BEGIN
import Literature.AlgebraicGeometry.Resolution.WeightedCentreLayerEquation
import Mathlib.RingTheory.MvPolynomial.WeightedHomogeneous
import HarnessLib

/-!
# LEMMA N_E: unpinning a class of weight `E > 1/(p+1)` (T35)

INSTRUMENT, NOT a resolution theorem: the arithmetic + polynomial-algebra core of LEMMA N_E of
ENGINE 1's polynomial weighted-centre toy model `W(f)` (THEOREM-FS eng1-g35 §12.1, CARVER task T35).

Setting: rational weights `w : σ → ℚ`; a polynomial `S` supported on monomials of `w`-weight `1`
(`IsWeightedHomogeneous w S 1`) all of whose variables weigh at least `E`, where `E = w e₀` is the
weight of a distinguished variable `e₀` and `(p + 1) · E > 1` (for `p = 5`: `E > 1/6`).

* ARITHMETIC CORE (`apply_lt_or_eq_single`): for such a monomial `m`, `E · m(e₀) ≤ 1` forces
  `m(e₀) ≤ p`, and `m(e₀) = p` forces `m = e₀^p` together with `p · E = 1` (a further variable would
  add at least `E` to the weight: `(p+1)E ≤ 1`, excluded).  No primality is used here.
* LEMMA N_E (`notMem_vars_of_pderiv_eq_zero_of_weightOne`, characteristic `p`): if moreover
  `∂_{e₀} S = 0` and — only needed when `p · E = 1` — the pure monomial `e₀^p` does not occur in `S`
  (hypothesis (Q) of THEOREM-FS), then `e₀` does not occur in `S` at all: every exponent of `e₀` is
  `< p`, so the tree lemma `notMem_vars_of_pderiv_eq_zero` (`WeightedCentreLayerEquation`, N_F)
  applies.  The directional form `Σ_e b_e ∂_e S = 0` (with `b` supported on the class of weight `E`)
  reduces to `∂_{e₀}` by the line substitution of `WeightedCentreDirectionalDerivative`
  (`pderiv_lineSubst_eq_zero`); the U-slot lemmas N_N, N_{N′}, N_W, N_M are the same statement.

NOT a statement about the Abramovich–Temkin–Włodarczyk invariant, NOT summit progress; AI-written,
AI review is weaker than expert review.  References (context only): [Hironaka1970AdditiveGroups]
(additive forms and differential operators); [AbramovichTemkinWlodarczyk2024] §5 (the weights of a
weighted centre).
-/

open MvPolynomial

namespace Literature.AlgebraicGeometry.Resolution.WeightedBlowup

namespace UnpinE

/-! ## Arithmetic core: exponents of a variable of weight `E > 1/(p+1)` in a weight-one monomial -/

section Arithmetic

variable {σ : Type*}

/-- If every variable occurring in `m` weighs at least `E`, then `wt(m) ≥ |m| · E`. (derived here)
[cite: AbramovichTemkinWlodarczyk2024, §5] -/
theorem degree_mul_le_weight (w : σ → ℚ) (E : ℚ) (m : σ →₀ ℕ)
    (hge : ∀ i ∈ m.support, E ≤ w i) : (m.degree : ℚ) * E ≤ Finsupp.weight w m := by
  rw [Finsupp.weight_apply, Finsupp.sum, Finsupp.degree_apply, Nat.cast_sum, Finset.sum_mul]
  refine Finset.sum_le_sum fun i hi => ?_
  rw [nsmul_eq_mul]
  exact mul_le_mul_of_nonneg_left (hge i hi) (Nat.cast_nonneg _)

/-- Splitting the weight at one variable: `wt(m) = m(e₀) · w(e₀) + wt(m ∖ e₀)`. (derived here)
[cite: AbramovichTemkinWlodarczyk2024, §5] -/
theorem weight_eq_add_erase (w : σ → ℚ) (m : σ →₀ ℕ) (e₀ : σ) :
    Finsupp.weight w m = (m e₀ : ℚ) * w e₀ + Finsupp.weight w (m.erase e₀) := by
  conv_lhs => rw [← Finsupp.single_add_erase e₀ m]
  rw [map_add, Finsupp.weight_single, nsmul_eq_mul]

/-- **Arithmetic core of LEMMA N_E.**  Let `w e₀ = E` with `(p+1) · E > 1`, and let `m` be a
monomial of weight `1` all of whose variables weigh `≥ E`.  Then either `m(e₀) < p`, or `m = e₀^p`
and `p · E = 1`. (derived here) [cite: AbramovichTemkinWlodarczyk2024, §5] -/
theorem apply_lt_or_eq_single (w : σ → ℚ) {E : ℚ} (p : ℕ) (hE : 1 < ((p : ℚ) + 1) * E) {e₀ : σ}
    (hw₀ : w e₀ = E) {m : σ →₀ ℕ} (hm : Finsupp.weight w m = 1)
    (hge : ∀ i ∈ m.support, E ≤ w i) :
    m e₀ < p ∨ (m = Finsupp.single e₀ p ∧ (p : ℚ) * E = 1) := by
  classical
  have hE0 : 0 ≤ E := by
    by_contra h
    have hp1 : (0 : ℚ) < (p : ℚ) + 1 := by positivity
    nlinarith
  have hsplit := weight_eq_add_erase w m e₀
  have hge' : ∀ i ∈ (m.erase e₀).support, E ≤ w i := by
    intro i hi
    rw [Finsupp.support_erase] at hi
    exact hge i (Finset.mem_of_mem_erase hi)
  have hrest := degree_mul_le_weight w E (m.erase e₀) hge'
  have hrest0 : 0 ≤ Finsupp.weight w (m.erase e₀) :=
    le_trans (mul_nonneg (Nat.cast_nonneg _) hE0) hrest
  rw [hm, hw₀] at hsplit
  by_cases hnp : m e₀ < p
  · exact Or.inl hnp
  right
  have hpn : p ≤ m e₀ := not_lt.mp hnp
  have hnle : m e₀ ≤ p := by
    by_contra h
    have h' : (p : ℚ) + 1 ≤ (m e₀ : ℚ) := by exact_mod_cast (by omega : p + 1 ≤ m e₀)
    nlinarith
  have hneq : m e₀ = p := le_antisymm hnle hpn
  rw [hneq] at hsplit
  have herase : m.erase e₀ = 0 := by
    by_contra hne
    have hdeg : 1 ≤ (m.erase e₀).degree :=
      Nat.one_le_iff_ne_zero.mpr fun h => hne ((Finsupp.degree_eq_zero_iff _).mp h)
    have hdeg' : (1 : ℚ) ≤ ((m.erase e₀).degree : ℚ) := by exact_mod_cast hdeg
    nlinarith
  refine ⟨?_, ?_⟩
  · rw [← Finsupp.single_add_erase e₀ m, herase, add_zero, hneq]
  · rw [herase, map_zero, add_zero] at hsplit
    linarith

/-- Consequently, if the pure monomial `e₀^p` is excluded whenever `p · E = 1`, every exponent of
`e₀` is `< p`. (derived here) [cite: AbramovichTemkinWlodarczyk2024, §5] -/
theorem apply_lt (w : σ → ℚ) {E : ℚ} (p : ℕ) (hE : 1 < ((p : ℚ) + 1) * E) {e₀ : σ}
    (hw₀ : w e₀ = E) {m : σ →₀ ℕ} (hm : Finsupp.weight w m = 1)
    (hge : ∀ i ∈ m.support, E ≤ w i) (hQ : (p : ℚ) * E = 1 → m ≠ Finsupp.single e₀ p) :
    m e₀ < p := by
  rcases apply_lt_or_eq_single w p hE hw₀ hm hge with h | ⟨hm', hpE⟩
  · exact h
  · exact absurd hm' (hQ hpE)

/-- The case `p · E ≠ 1` (for `p = 5`: `E ≠ 1/5`): every exponent of `e₀` is `≤ p − 1`
unconditionally. (derived here) [cite: AbramovichTemkinWlodarczyk2024, §5] -/
theorem apply_lt_of_ne (w : σ → ℚ) {E : ℚ} (p : ℕ) (hE : 1 < ((p : ℚ) + 1) * E)
    (hpE : (p : ℚ) * E ≠ 1) {e₀ : σ} (hw₀ : w e₀ = E) {m : σ →₀ ℕ} (hm : Finsupp.weight w m = 1)
    (hge : ∀ i ∈ m.support, E ≤ w i) : m e₀ < p :=
  apply_lt w p hE hw₀ hm hge fun h => absurd h hpE

end Arithmetic

/-! ## LEMMA N_E: `∂_{e₀} S = 0 ⇒ e₀ ∉ vars S` in characteristic `p` -/

section CharP

variable {K : Type*} [Field K] {σ : Type*}

/-- **LEMMA N_E (typed core).**  In characteristic `p`, let `S` be supported on monomials of
`w`-weight `1` whose variables all weigh `≥ E = w e₀`, with `(p+1) · E > 1`; assume `∂_{e₀} S = 0`
and, in case `p · E = 1`, that `e₀^p` does not occur in `S` (hypothesis (Q)).  Then `e₀` does not
occur in `S`. (derived here) [cite: Hironaka1970AdditiveGroups, additive forms and differential operators]
[cite: AbramovichTemkinWlodarczyk2024, §5] -/
theorem notMem_vars_of_pderiv_eq_zero_of_weightOne (p : ℕ) [CharP K p] (w : σ → ℚ) {E : ℚ}
    (hE : 1 < ((p : ℚ) + 1) * E) {e₀ : σ} (hw₀ : w e₀ = E) {S : MvPolynomial σ K}
    (hS : IsWeightedHomogeneous w S (1 : ℚ)) (hge : ∀ m ∈ S.support, ∀ i ∈ m.support, E ≤ w i)
    (hD : pderiv e₀ S = 0) (hQ : (p : ℚ) * E = 1 → coeff (Finsupp.single e₀ p) S = 0) :
    e₀ ∉ S.vars :=
  notMem_vars_of_pderiv_eq_zero p hD fun d hd =>
    apply_lt w p hE hw₀ (hS (mem_support_iff.mp hd)) (hge d hd) fun hpE hdeq =>
      (mem_support_iff.mp hd) (hdeq ▸ hQ hpE)

/-- **LEMMA N_E at `p = 5`** (THEOREM-FS §12.1): `E > 1/6`, weight-one `S` in variables of weight
`≥ E`, `∂_{e₀} S = 0`, and `coeff (e₀^5) S = 0` if `E = 1/5` ⇒ `e₀ ∉ vars S`. (derived here)
[cite: AbramovichTemkinWlodarczyk2024, §5] -/
theorem notMem_vars_five [CharP K 5] (w : σ → ℚ) {E : ℚ} (hE : 1/6 < E) {e₀ : σ}
    (hw₀ : w e₀ = E) {S : MvPolynomial σ K} (hS : IsWeightedHomogeneous w S (1 : ℚ))
    (hge : ∀ m ∈ S.support, ∀ i ∈ m.support, E ≤ w i) (hD : pderiv e₀ S = 0)
    (hQ : E = 1/5 → coeff (Finsupp.single e₀ 5) S = 0) : e₀ ∉ S.vars :=
  notMem_vars_of_pderiv_eq_zero_of_weightOne 5 w (by push_cast; linarith) hw₀ hS hge hD
    fun h => hQ (by push_cast at h; linarith)

end CharP

end UnpinE

end Literature.AlgebraicGeometry.Resolution.WeightedBlowup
END
#### The task:
Only the lines from the start of the data to the line holding "weight of a" are wanted; return them exactly, both ends included.

#### Solution:
import Literature.AlgebraicGeometry.Resolution.WeightedCentreLayerEquation
import Mathlib.RingTheory.MvPolynomial.WeightedHomogeneous
import HarnessLib

/-!
# LEMMA N_E: unpinning a class of weight `E > 1/(p+1)` (T35)

INSTRUMENT, NOT a resolution theorem: the arithmetic + polynomial-algebra core of LEMMA N_E of
ENGINE 1's polynomial weighted-centre toy model `W(f)` (THEOREM-FS eng1-g35 §12.1, CARVER task T35).

Setting: rational weights `w : σ → ℚ`; a polynomial `S` supported on monomials of `w`-weight `1`
(`IsWeightedHomogeneous w S 1`) all of whose variables weigh at least `E`, where `E = w e₀` is the
weight of a distinguished variable `e₀` and `(p + 1) · E > 1` (for `p = 5`: `E > 1/6`).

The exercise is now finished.